MATERIAL SHOWN: Begin

import Summits.RiemannHypothesis.RiemannHypothesis.Theorems.WeilFormatCDataO103MFrontData
import Summits.RiemannHypothesis.RiemannHypothesis.Theorems.S2FormatCE0
import Literature.NumberTheory.LFunctions.YoshidaWindowGramTailMSSines
import Literature.NumberTheory.LFunctions.YoshidaWindowGramMiddleJBox
import Literature.NumberTheory.LFunctions.YoshidaWindowGramTailJFactoredScaled
import Literature.NumberTheory.LFunctions.YoshidaWindowGramTailMSFactored
import Literature.NumberTheory.LFunctions.YoshidaWindowGramTailJDiagTight
import Summits.RiemannHypothesis.RiemannHypothesis.Theorems.FormatCPsdBands
import Summits.RiemannHypothesis.RiemannHypothesis.Theorems.WeilFormatCDiagShift
import Summits.RiemannHypothesis.RiemannHypothesis.Theorems.FormatCPsdSymmBands
import HarnessLib

/-!
# Format C kernel rung `O103M` (a = 103/100, column-band layout): odd sector: Schur rows 205…206 (lower triangle) of `M − U₁ − U₂` enclosed by `DS` within `rho`·2^-310 (kernel certificates)

Window `a = 103/100`; prime powers in the window: 2, 3, 2^2, 5, 7; prime constant A = 2148/1000 (`WeilFormatC.primeCoeff_form_ge_cells_v2`); evaluator parameters S = 2^320, Kpi 160, Kser 190, kred 8, Kexp 55, J 150; full table modes < 257; light column table modes < 2051; units 2^-310 (Schur entries), 2^-154 (column digits, width 157), 2^-148 (tail-factor digits, width 151), 2^-64 (reciprocal weights), 2^-40 (tail base); order-J tail J = 4, θ = 1/2048, η = 1/10 | 4/1.
Design row: sr-gb-rung-b B g21 hp odd λ-run (parity cell 14 L-side): a = 103/100, A = 2148/1000 (cells_v2), μ = 2^-95, odd 256/512/2048, kit precision S 2^320 / c 310 / Kpi 160 / Kser 190 / Kexp 55 / J 150 (A g23 hp levers), MS tail; see HOME(B)/CELL14-LSIDE-B-g21.md. Generated by sr-gb-rung-a prover A g22 with rh-explicit-weil-2 gen7's generator extended for the odd λ-run (--sector odd --mu-log2; HOME(A)/code-g22/gen7/gramgen7.py sha16 b21c14hp103m0001) from `#eval` of the tree's `Encl` functions; every datum is re-verified by the kernel in the theorem files (`decide +kernel`). Helper data of the rh-explicit Weil-positivity programme (format C, K-CELL-2), RH-free. [cite: Yoshida1992HermitianForms, §5 (5.15)-(5.16) p. 301; §7 pp. 305–312]
-/

set_option linter.dupNamespace false
set_option exponentiation.threshold 1024
set_option maxRecDepth 200000

namespace Summit.RiemannHypothesis.RiemannHypothesis.Theorems.WeilFormatCData.O103MCBOdd
open Literature.NumberTheory.LFunctions Literature.NumberTheory.LFunctions.Yoshida1992 Encl Literature.Analysis.ValidatedNumerics.NumericsMP
open Summit.RiemannHypothesis.RiemannHypothesis.Theorems.WeilFormatCData.O103M

/-- kernel: Schur rows `[205, 207)` (columns `j ≤ i`). -/
theorem tS205 : checkSchurBandG (2 ^ 320) 310 O103MCBOdd.rho O103M.C O103M.tab true 256 (subBoxCB (2 ^ 320) 157 256 154 64 O103MCBOdd.ρc O103MCBOdd.XP O103MCBOdd.Pd O103MCBOdd.v O103MCBOdd.V 151 8 148 148 O103MCBOdd.ρφ O103MCBOdd.ρψ O103MCBOdd.ΦP O103MCBOdd.ΨP O103MCBOdd.Pφ O103MCBOdd.Pψ (fun i ↦ (dMidOBox (2 ^ 320) O103M.C O103M.F (tget O103M.tab (i + 1)) 1 1024 256 4 O103M.momO i).add (dgJoBoxT (2 ^ 320) O103M.C O103M.F (tget O103M.tab (i + 1)) 40 1721973236018 256 2048 4 1 2048 i))) O103MCBOdd.DS true 205 2 = true := by
  decide +kernel

end Summit.RiemannHypothesis.RiemannHypothesis.Theorems.WeilFormatCData.O103MCBOdd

MATERIAL SHOWN: End

Wherever the word "NumberTheory" appears in the listing, copy the line that holds it.

- _ANSWER AREA_
import Literature.NumberTheory.LFunctions.YoshidaWindowGramTailMSSines
import Literature.NumberTheory.LFunctions.YoshidaWindowGramMiddleJBox
import Literature.NumberTheory.LFunctions.YoshidaWindowGramTailJFactoredScaled
import Literature.NumberTheory.LFunctions.YoshidaWindowGramTailMSFactored
import Literature.NumberTheory.LFunctions.YoshidaWindowGramTailJDiagTight
open Literature.NumberTheory.LFunctions Literature.NumberTheory.LFunctions.Yoshida1992 Encl Literature.Analysis.ValidatedNumerics.NumericsMP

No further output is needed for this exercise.